** Opening DATA FOR ANALYSIS block **
import Literature.RingTheory.FormalGroups.PadicLogTypeSeriesFrobenius
import HarnessLib

/-!
# The exact Dieudonné–Honda relation `φ²Λ − a·φΛ + p·Λ = 0` on a `[p]`-division tower

Topic `Literature/RingTheory/FormalGroups`; namespace `Literature.RingTheory.FormalGroups.PadicLogSeries`. THEOREMS ONLY (no
definition, no named fact, no instance, no `sorry`). Sequel of `PadicLogTypeSeriesFrobenius` (★★★ `exists_evalₐ_frobenius_honda_eq`:
for a Frobenius lift `φ(y) = yᵖ + p h` at a `p`-nilpotent `y` of index `N` and `ℓ_b` of Honda type `p − aT + T²`,
`R(Λ_N(y)) := φ²Λ − ι(a)φΛ + pΛ ≡ 0 (mod p^{N+1})` at every level of `B^_(p)`). Here the error is removed along a TOWER:

* §1 levelwise divisibility in `B^_(p)` is linear, scales with `p^i`, and — `B` a domain — `p^i` can be CANCELLED
  (`forall_exists_evalₐ_eq_of_pow_mul`: read one level higher);
* §2 ★★★★ `frobenius_honda_eq_zero_of_tower`: for a tower `x : ℕ → B` of `p`-nilpotent elements (indices `N n`, monotone) with
  Frobenius lifts and the `[p]`-COMPATIBILITY `Λ_{N(n+1)}(x n) = p · Λ_{N(n+1)}(x (n+1))` (the canonical lifts `ι[ũ⁽ⁿ⁾]` of the shifts of
  a `[p]_G`-division sequence, via the additivity file `PadicLogTypeSeriesAdd`), **`R(Λ_{N 0}(x 0)) = 0`** EXACTLY:
  `p^{N n − N 0}·R(Λ₀) = R(Λ_{N n}(x 0)) = pⁿ·R(Λ_{N n}(x n)) ≡ 0 (mod p^{n + N n + 1})`, cancel, let `n → ∞`.

For the logarithm of a one-dimensional formal group of height `2` over `ℤ_p` (`a = a_p`, numerators from
`EllipticCurves/FormalLogHondaNumeratorsProofs`) and `B = A_max`, this is the statement that the periods `L = Λ(ι[ũ])`, `M := φL` of
every point of the universal cover satisfy `φ(L, M) = (L, M)·[[0, −p], [1, a_p]]`, whence `φD = pD` for the Legendre determinant
`D = L·M′ − M·L′` — brick B4 of the φ-road to (K₂) of line `kato_lever` (crux K★ `stmt-BirchSwinnertonDyer-22226`,
memo `Lines/kato-lever-K2-phi-road.md`). Infrastructure only: BSD / K★ are not proved by any of this.

## References
* T. Honda, *On the theory of commutative formal groups*, J. Math. Soc. Japan 22 (1970), Thm. 2 (p. 223), §6.2. [Honda1970]
* P. Colmez, *Périodes p-adiques des variétés abéliennes*, Math. Ann. 292 (1992), §2. [Colmez1992PeriodesAbeliennes]
* L. Berger, *Représentations p-adiques et équations différentielles*, Invent. Math. 148 (2002), §1.2. [BergerLaurent2002]
-/

noncomputable section

open Finset

namespace Literature.RingTheory.FormalGroups

namespace PadicLogSeries

open Literature.AlgebraicGeometry.Resolution

variable {p : ℕ} [hp : Fact p.Prime]

universe u

variable {B : Type u} [CommRing B] [IsDomain B] [CharZero B] (ι : ℤ_[p] →+* B) (b : ℕ → ℤ_[p])

/-! ## §1 Levelwise divisibility in `B^_(p)`: linearity and cancellation of powers of `p` -/

omit hp [IsDomain B] [CharZero B] in
/-- Divisibility by `p^j` at every level is preserved by sums. [cite: BergerLaurent2002, §1.2] -/
theorem forall_exists_evalₐ_add_eq {j : ℕ} {X Y : AdicCompletion (Ideal.span {(p : B)}) B}
    (hX : ∀ n, ∃ w : B, AdicCompletion.evalₐ (Ideal.span {(p : B)}) n X = Ideal.Quotient.mk _ ((p : B) ^ j * w))
    (hY : ∀ n, ∃ w : B, AdicCompletion.evalₐ (Ideal.span {(p : B)}) n Y = Ideal.Quotient.mk _ ((p : B) ^ j * w)) (n : ℕ) :
    ∃ w : B, AdicCompletion.evalₐ (Ideal.span {(p : B)}) n (X + Y) = Ideal.Quotient.mk _ ((p : B) ^ j * w) := by
  obtain ⟨w, hw⟩ := hX n
  obtain ⟨w', hw'⟩ := hY n
  exact ⟨w + w', by rw [map_add, hw, hw', ← map_add, mul_add]⟩

omit hp [IsDomain B] [CharZero B] in
/-- Divisibility by `p^j` at every level is preserved by scalars from `B`. [cite: BergerLaurent2002, §1.2] -/
theorem forall_exists_evalₐ_mul_eq {j : ℕ} {X : AdicCompletion (Ideal.span {(p : B)}) B} (c : B)
    (hX : ∀ n, ∃ w : B, AdicCompletion.evalₐ (Ideal.span {(p : B)}) n X = Ideal.Quotient.mk _ ((p : B) ^ j * w)) (n : ℕ) :
    ∃ w : B, AdicCompletion.evalₐ (Ideal.span {(p : B)}) n (AdicCompletion.of (Ideal.span {(p : B)}) B c * X) =
      Ideal.Quotient.mk _ ((p : B) ^ j * w) := by
  obtain ⟨w, hw⟩ := hX n
  exact ⟨c * w, by rw [map_mul, hw, AdicCompletion.evalₐ_of, ← map_mul, mul_left_comm]⟩

omit hp [IsDomain B] [CharZero B] in
/-- Multiplying by `p^i` raises levelwise divisibility from `p^j` to `p^{i+j}`. [cite: BergerLaurent2002, §1.2] -/
theorem forall_exists_evalₐ_pow_mul_eq {i j : ℕ} {X : AdicCompletion (Ideal.span {(p : B)}) B}
    (hX : ∀ n, ∃ w : B, AdicCompletion.evalₐ (Ideal.span {(p : B)}) n X = Ideal.Quotient.mk _ ((p : B) ^ j * w)) (n : ℕ) :
    ∃ w : B, AdicCompletion.evalₐ (Ideal.span {(p : B)}) n (AdicCompletion.of (Ideal.span {(p : B)}) B ((p : B) ^ i) * X) =
      Ideal.Quotient.mk _ ((p : B) ^ (i + j) * w) := by
  obtain ⟨w, hw⟩ := hX n
  exact ⟨w, by rw [map_mul, hw, AdicCompletion.evalₐ_of, ← map_mul, ← mul_assoc, ← pow_add]⟩

/-- **Cancellation of `p^i` at every level** (`B` a domain): if `p^i · X` is divisible by `p^{i+j}` at every level, then `X` is divisible
by `p^j` at every level (read `X` at level `n + i` and cancel). [cite: BergerLaurent2002, §1.2] -/
theorem forall_exists_evalₐ_eq_of_pow_mul {i j : ℕ} {X : AdicCompletion (Ideal.span {(p : B)}) B}
    (hX : ∀ n, ∃ w : B, AdicCompletion.evalₐ (Ideal.span {(p : B)}) n (AdicCompletion.of (Ideal.span {(p : B)}) B ((p : B) ^ i) * X) =
      Ideal.Quotient.mk _ ((p : B) ^ (i + j) * w)) (n : ℕ) :
    ∃ w : B, AdicCompletion.evalₐ (Ideal.span {(p : B)}) n X = Ideal.Quotient.mk _ ((p : B) ^ j * w) := by
  have hp0 : (p : B) ≠ 0 := Nat.cast_ne_zero.2 hp.out.ne_zero
  obtain ⟨w, hw⟩ := hX (n + i)
  obtain ⟨x, hx⟩ := Ideal.Quotient.mk_surjective (AdicCompletion.evalₐ (Ideal.span {(p : B)}) (n + i) X)
  rw [map_mul, AdicCompletion.evalₐ_of, ← hx, ← map_mul, Ideal.Quotient.mk_eq_mk_iff_sub_mem,
    Ideal.span_singleton_pow, Ideal.mem_span_singleton'] at hw
  obtain ⟨c, hc⟩ := hw
  -- cancel `p^i`: `x - p^j w = p^n c`
  have hxw : x - (p : B) ^ j * w = (p : B) ^ n * c := by
    refine mul_left_cancel₀ (pow_ne_zero i hp0) ?_
    rw [mul_sub, ← mul_assoc, ← pow_add, ← hc, pow_add]; ring
  refine ⟨w, ?_⟩
  rw [← factorPow_evalₐ (Ideal.span {(p : B)}) (Nat.le_add_right n i) X, ← hx, Ideal.Quotient.factorPow, Ideal.Quotient.factor_mk,
    Ideal.Quotient.mk_eq_mk_iff_sub_mem, hxw, Ideal.span_singleton_pow]
  exact Ideal.mul_mem_right _ _ (Ideal.mem_span_singleton_self _)

omit hp [IsDomain B] [CharZero B] in
/-- `of` is multiplicative (it is the structure map `B → B^_(p)`). [folklore] -/
private theorem of_mul' (c d : B) :
    AdicCompletion.of (Ideal.span {(p : B)}) B (c * d) =
      AdicCompletion.of (Ideal.span {(p : B)}) B c * AdicCompletion.of (Ideal.span {(p : B)}) B d :=
  map_mul (algebraMap B (AdicCompletion (Ideal.span {(p : B)}) B)) c d

omit hp [IsDomain B] [CharZero B] in
/-- `of 1 = 1`. [folklore] -/
private theorem of_one' : AdicCompletion.of (Ideal.span {(p : B)}) B 1 = 1 :=
  map_one (algebraMap B (AdicCompletion (Ideal.span {(p : B)}) B))

omit hp [IsDomain B] [CharZero B] in
/-- `of (c^k) = (of c)^k`. [folklore] -/
private theorem of_pow' (c : B) (k : ℕ) :
    AdicCompletion.of (Ideal.span {(p : B)}) B (c ^ k) = AdicCompletion.of (Ideal.span {(p : B)}) B c ^ k :=
  map_pow (algebraMap B (AdicCompletion (Ideal.span {(p : B)}) B)) c k

/-! ## §2 The Honda–Frobenius operator along a `[p]`-division tower and EXACT vanishing -/

section Frobenius

variable (φ : B →+* B)

/-- ★★★★ **Exact Dieudonné–Honda relation on a `[p]`-division tower.** Let `φ` be a ring endomorphism of `B` fixing `ι(ℤ_p)`,
`ℓ_b` of Honda type `p − aT + T²` (`he`), and `x : ℕ → B` a tower of `p`-nilpotent elements (`(x n)^{N n} = p · z n`, indices `N`
monotone) with Frobenius lifts `φ(x n) = (x n)ᵖ + p·h n` and the `[p]`-COMPATIBILITY `Λ_{N(n+1)}(x n) = p · Λ_{N(n+1)}(x (n+1))`
(e.g. the canonical lifts `ι[ũ⁽ⁿ⁾]` of the shifts of a `[p]_G`-division sequence, `[p]_G x_{n+1} = x_n`, by additivity of `Λ`). Then for
`Λ₀ = Λ_{N 0}(x 0)`:  **`φ²Λ₀ − ι(a)·φΛ₀ + p·Λ₀ = 0`** in `B^_(p)` — the error `p^{N+1}` of `exists_evalₐ_frobenius_honda_eq` at depth `n`
becomes `p^{N(0)+1+n}` at depth `0`, for every `n`. [cite: Honda1970, Thm. 2 (p. 223) and §6.2] [cite: Colmez1992PeriodesAbeliennes, §2] -/
theorem frobenius_honda_eq_zero_of_tower (hφι : φ.comp ι = ι) (a : ℤ_[p]) (e : ℕ → ℤ_[p])
    (he : ∀ m : ℕ, m ≠ 0 → (m : ℤ_[p]) * e m =
      b m - (if p ∣ m then a * b (m / p) else 0) + (if p ^ 2 ∣ m then (p : ℤ_[p]) * b (m / p ^ 2) else 0))
    (x z h : ℕ → B) (N : ℕ → ℕ) (hN0 : 1 ≤ N 0) (hNmono : Monotone N) (hxz : ∀ n, x n ^ N n = (p : B) * z n)
    (hφx : ∀ n, φ (x n) = x n ^ p + (p : B) * h n)
    (hdiv : ∀ n, logSum ι b (N (n + 1)) (x n) (z n * x n ^ (N (n + 1) - N n)) =
      AdicCompletion.of (Ideal.span {(p : B)}) B (p : B) * logSum ι b (N (n + 1)) (x (n + 1)) (z (n + 1))) :
    adicCompletionMap _ _ φ (map_span_natCast_le_self φ)
        (adicCompletionMap _ _ φ (map_span_natCast_le_self φ) (logSum ι b (N 0) (x 0) (z 0))) -
      AdicCompletion.of (Ideal.span {(p : B)}) B (ι a) *
        adicCompletionMap _ _ φ (map_span_natCast_le_self φ) (logSum ι b (N 0) (x 0) (z 0)) +
      AdicCompletion.of (Ideal.span {(p : B)}) B (p : B) * logSum ι b (N 0) (x 0) (z 0) = 0 := by
  -- notation: the Honda–Frobenius operator `R`
  set Φ := adicCompletionMap (Ideal.span {(p : B)}) (Ideal.span {(p : B)}) φ (map_span_natCast_le_self φ) with hΦ
  let R : AdicCompletion (Ideal.span {(p : B)}) B → AdicCompletion (Ideal.span {(p : B)}) B := fun X =>
    Φ (Φ X) - AdicCompletion.of (Ideal.span {(p : B)}) B (ι a) * Φ X + AdicCompletion.of (Ideal.span {(p : B)}) B (p : B) * X
  have hR_of_mul : ∀ (c : B) (X : AdicCompletion (Ideal.span {(p : B)}) B), φ c = c →
      R (AdicCompletion.of (Ideal.span {(p : B)}) B c * X) = AdicCompletion.of (Ideal.span {(p : B)}) B c * R X := by
    intro c X hc
    simp only [R, map_mul, hΦ, adicCompletionMap_of, hc]
    ring
  have hφp : ∀ k : ℕ, φ ((p : B) ^ k) = (p : B) ^ k := fun k => by rw [map_pow, map_natCast]
  -- witnesses at a higher index
  have hNle : ∀ n, N 0 ≤ N n := fun n => hNmono (Nat.zero_le n)
  have hN1 : ∀ n, 1 ≤ N n := fun n => hN0.trans (hNle n)
  have hxz' : ∀ n k, N n ≤ k → x n ^ k = (p : B) * (z n * x n ^ (k - N n)) := fun n k hk => by
    rw [← mul_assoc, ← hxz n, ← pow_add, Nat.add_sub_cancel' hk]
  -- Step 1: `Λ_{N n}(x 0) = p^n · Λ_{N n}(x n)` (iterate `hdiv`, moving indices with `logSum_eq_pow_mul_logSum`)
  have step1 : ∀ n, logSum ι b (N n) (x 0) (z 0 * x 0 ^ (N n - N 0)) =
      AdicCompletion.of (Ideal.span {(p : B)}) B ((p : B) ^ n) * logSum ι b (N n) (x n) (z n) := by
    intro n
    induction n with
    | zero => simp [of_one']
    | succ n ih =>
      have hNn : N n ≤ N (n + 1) := hNmono (Nat.le_succ n)
      -- raise the index of `ih` from `N n` to `N (n+1)`
      have e0 : logSum ι b (N (n + 1)) (x 0) (z 0 * x 0 ^ (N (n + 1) - N 0)) =
          AdicCompletion.of (Ideal.span {(p : B)}) B ((p : B) ^ (N (n + 1) - N n)) *
            logSum ι b (N n) (x 0) (z 0 * x 0 ^ (N n - N 0)) :=
        logSum_eq_pow_mul_logSum ι b (hN1 n) hNn (hxz' 0 (N n) (hNle n)) (hxz' 0 (N (n + 1)) (hNle (n + 1)))
      have en : logSum ι b (N (n + 1)) (x n) (z n * x n ^ (N (n + 1) - N n)) =
          AdicCompletion.of (Ideal.span {(p : B)}) B ((p : B) ^ (N (n + 1) - N n)) * logSum ι b (N n) (x n) (z n) :=
        logSum_eq_pow_mul_logSum ι b (hN1 n) hNn (hxz n) (hxz' n (N (n + 1)) hNn)
      rw [e0, ih, ← mul_assoc, ← of_mul', ← pow_add, add_comm, pow_add, of_mul', mul_assoc, ← en, hdiv n, ← mul_assoc,
        ← of_mul', ← pow_succ]
  -- Step 2: `R(Λ_{N n}(x n))` is divisible by `p^{N n + 1}` at every level (Frobenius annihilation at depth `n`)
  have step2 : ∀ n m, ∃ w : B, AdicCompletion.evalₐ (Ideal.span {(p : B)}) m (R (logSum ι b (N n) (x n) (z n))) =
      Ideal.Quotient.mk _ ((p : B) ^ (N n + 1) * w) := fun n m =>
    exists_evalₐ_frobenius_honda_eq ι b φ hφι (hN1 n) (hxz n) (hφx n) a e he m
  -- Step 3: `p^{N n - N 0} · R(Λ₀) = R(Λ_{N n}(x 0)) = p^n · R(Λ_{N n}(x n))`, divisible by `p^{n + (N n + 1)}`
  have step3 : ∀ n m, ∃ w : B, AdicCompletion.evalₐ (Ideal.span {(p : B)}) m
      (AdicCompletion.of (Ideal.span {(p : B)}) B ((p : B) ^ (N n - N 0)) * R (logSum ι b (N 0) (x 0) (z 0))) =
      Ideal.Quotient.mk _ ((p : B) ^ (N n - N 0 + (n + 1 + N 0)) * w) := by
    intro n m
    have eidx : logSum ι b (N n) (x 0) (z 0 * x 0 ^ (N n - N 0)) =
        AdicCompletion.of (Ideal.span {(p : B)}) B ((p : B) ^ (N n - N 0)) * logSum ι b (N 0) (x 0) (z 0) :=
      logSum_eq_pow_mul_logSum ι b hN0 (hNle n) (hxz 0) (hxz' 0 (N n) (hNle n))
    have hRR : AdicCompletion.of (Ideal.span {(p : B)}) B ((p : B) ^ (N n - N 0)) * R (logSum ι b (N 0) (x 0) (z 0)) =
        AdicCompletion.of (Ideal.span {(p : B)}) B ((p : B) ^ n) * R (logSum ι b (N n) (x n) (z n)) := by
      rw [← hR_of_mul _ _ (hφp _), ← eidx, step1 n, hR_of_mul _ _ (hφp _)]
    rw [hRR]
    obtain ⟨w, hw⟩ := forall_exists_evalₐ_pow_mul_eq (i := n) (step2 n) m
    refine ⟨w, ?_⟩
    have hle := hNle n
    rw [hw, show n + (N n + 1) = N n - N 0 + (n + 1 + N 0) by omega]
  -- Step 4: cancel `p^{N n - N 0}` and let `n → ∞`
  refine eq_zero_of_forall_forall_evalₐ_eq fun j m => ?_
  obtain ⟨w, hw⟩ := forall_exists_evalₐ_eq_of_pow_mul (i := N j - N 0) (j := j + 1 + N 0) (step3 j) m
  refine ⟨(p : B) ^ (1 + N 0) * w, ?_⟩
  rw [hw, ← mul_assoc, ← pow_add, show j + 1 + N 0 = j + (1 + N 0) by omega]

end Frobenius

end PadicLogSeries

end Literature.RingTheory.FormalGroups

end
import Summits.AnomalousDissipation.AnomalousDissipation.Theorems.NeutralTaylorWavesTaylorWaveQuasiSteadyLine
import Literature.Analysis.FunctionSpaces.TorusAxisAverageCalculus

/-!
# Tools for the stub `stub_dissipationLawW` of the line `windfibred`
# (crux stmt-AnomalousDissipation-16293, `NeutralTaylorWaves.TaylorWaveQuasiSteady`)

Torus bookkeeping used by the Taylor dissipation law `ν_n‖∇(P ∘ e_n)‖₂² = ∫_{T⁴} |k|²‖∂_θP‖² + O(ε_n)`
(`NeutralTaylorWavesTaylorWaveQuasiSteadyStubDissipationLawW`), for the two-scale evaluation map
`e_n = phaseMap j G n : T³ → T⁴`, `x ↦ (x, θ_n x)`, `θ_n = fastPhase j G n` of the vocabulary file
`NeutralTaylorWavesTaylorWaveQuasiSteadyLine`:

* §1 axis translations on `T^d`: the mean value inequality along a coordinate axis
  (`norm_sub_le_of_norm_partialDeriv_le`, from `Torus.hasDerivAt_comp_add_proj_smul` and Mathlib's
  `Convex.norm_image_sub_le_of_norm_hasDerivWithin_le`) and invariance along an axis on which the partial
  derivative vanishes; uniform bounds of finitely many continuous functions on a compact space;
* §2 Fubini `T^{k+1} = T¹ × T^k` through `Fin.snoc` (phase = LAST coordinate; Mathlib's
  `measurePreserving_piFinSuccAbove` at `Fin.last k`, `integral_prod(_symm)`), the `Fin.snoc` twin of
  `Torus.integral_eq_integral_cons` (`TorusTimePeriodicLift`);
* §3 the evaluation map: `slow ∘ e_n = id`, continuity, and the TRANSLATION IDENTITY
  `e_n (x + t eᵢ) = e_n x + t e_{i.castSucc} + ((n+1)(jᵢ t + G(x + t eᵢ) − G x)) e_last`
  (`phaseMap_add_single`), whence
* §4 the FIRST-ORDER CHAIN RULE `∂ᵢ(Φ ∘ e_n)(x) = ∂_{i.castSucc}Φ(e_n x) + ((n+1) kᵢ(x)) • ∂_θΦ(e_n x)`,
  `kᵢ = ∂ᵢG + jᵢ` (`partialDeriv_comp_phaseMap`): the curve `t ↦ e_n(x + t eᵢ)` is `e_n x + proj (γ t)` with
  `γ t = t e_{i.castSucc} + g(t) e_last`, so `Φ ∘ e_n` along it is the re-centred lift `liftAt Φ (e_n x) ∘ γ`,
  differentiated by `HasFDerivAt.comp_hasDerivAt`.

The file ends with the registered tools stub `stub_dissipationLawWTools` (conjunction of the exported facts).
Source: folklore (two-scale calculus of monophase profiles `U(x, φ(x)/ε)`; Cheverry–Guès–Métivier,
Ann. Sci. ENS 36 (2003) §2).
-/

-- `Summit.<Summit>.<Problem>` is the tree's mandated summit-side namespace (CONVENTIONS §2); for this
-- single-conjunct summit the two coincide, so the duplicate is deliberate.
set_option linter.dupNamespace false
** Closing DATA FOR ANALYSIS block **
TO DO —
Transcribe each line of the data above, unaltered, from the one where "Φ (Φ X) - AdicCompletion.of" appears to the one where "moving indices with" appears, inclusive of both.

SOLUTION TO THIS PROBLEM —
    Φ (Φ X) - AdicCompletion.of (Ideal.span {(p : B)}) B (ι a) * Φ X + AdicCompletion.of (Ideal.span {(p : B)}) B (p : B) * X
  have hR_of_mul : ∀ (c : B) (X : AdicCompletion (Ideal.span {(p : B)}) B), φ c = c →
      R (AdicCompletion.of (Ideal.span {(p : B)}) B c * X) = AdicCompletion.of (Ideal.span {(p : B)}) B c * R X := by
    intro c X hc
    simp only [R, map_mul, hΦ, adicCompletionMap_of, hc]
    ring
  have hφp : ∀ k : ℕ, φ ((p : B) ^ k) = (p : B) ^ k := fun k => by rw [map_pow, map_natCast]
  -- witnesses at a higher index
  have hNle : ∀ n, N 0 ≤ N n := fun n => hNmono (Nat.zero_le n)
  have hN1 : ∀ n, 1 ≤ N n := fun n => hN0.trans (hNle n)
  have hxz' : ∀ n k, N n ≤ k → x n ^ k = (p : B) * (z n * x n ^ (k - N n)) := fun n k hk => by
    rw [← mul_assoc, ← hxz n, ← pow_add, Nat.add_sub_cancel' hk]
  -- Step 1: `Λ_{N n}(x 0) = p^n · Λ_{N n}(x n)` (iterate `hdiv`, moving indices with `logSum_eq_pow_mul_logSum`)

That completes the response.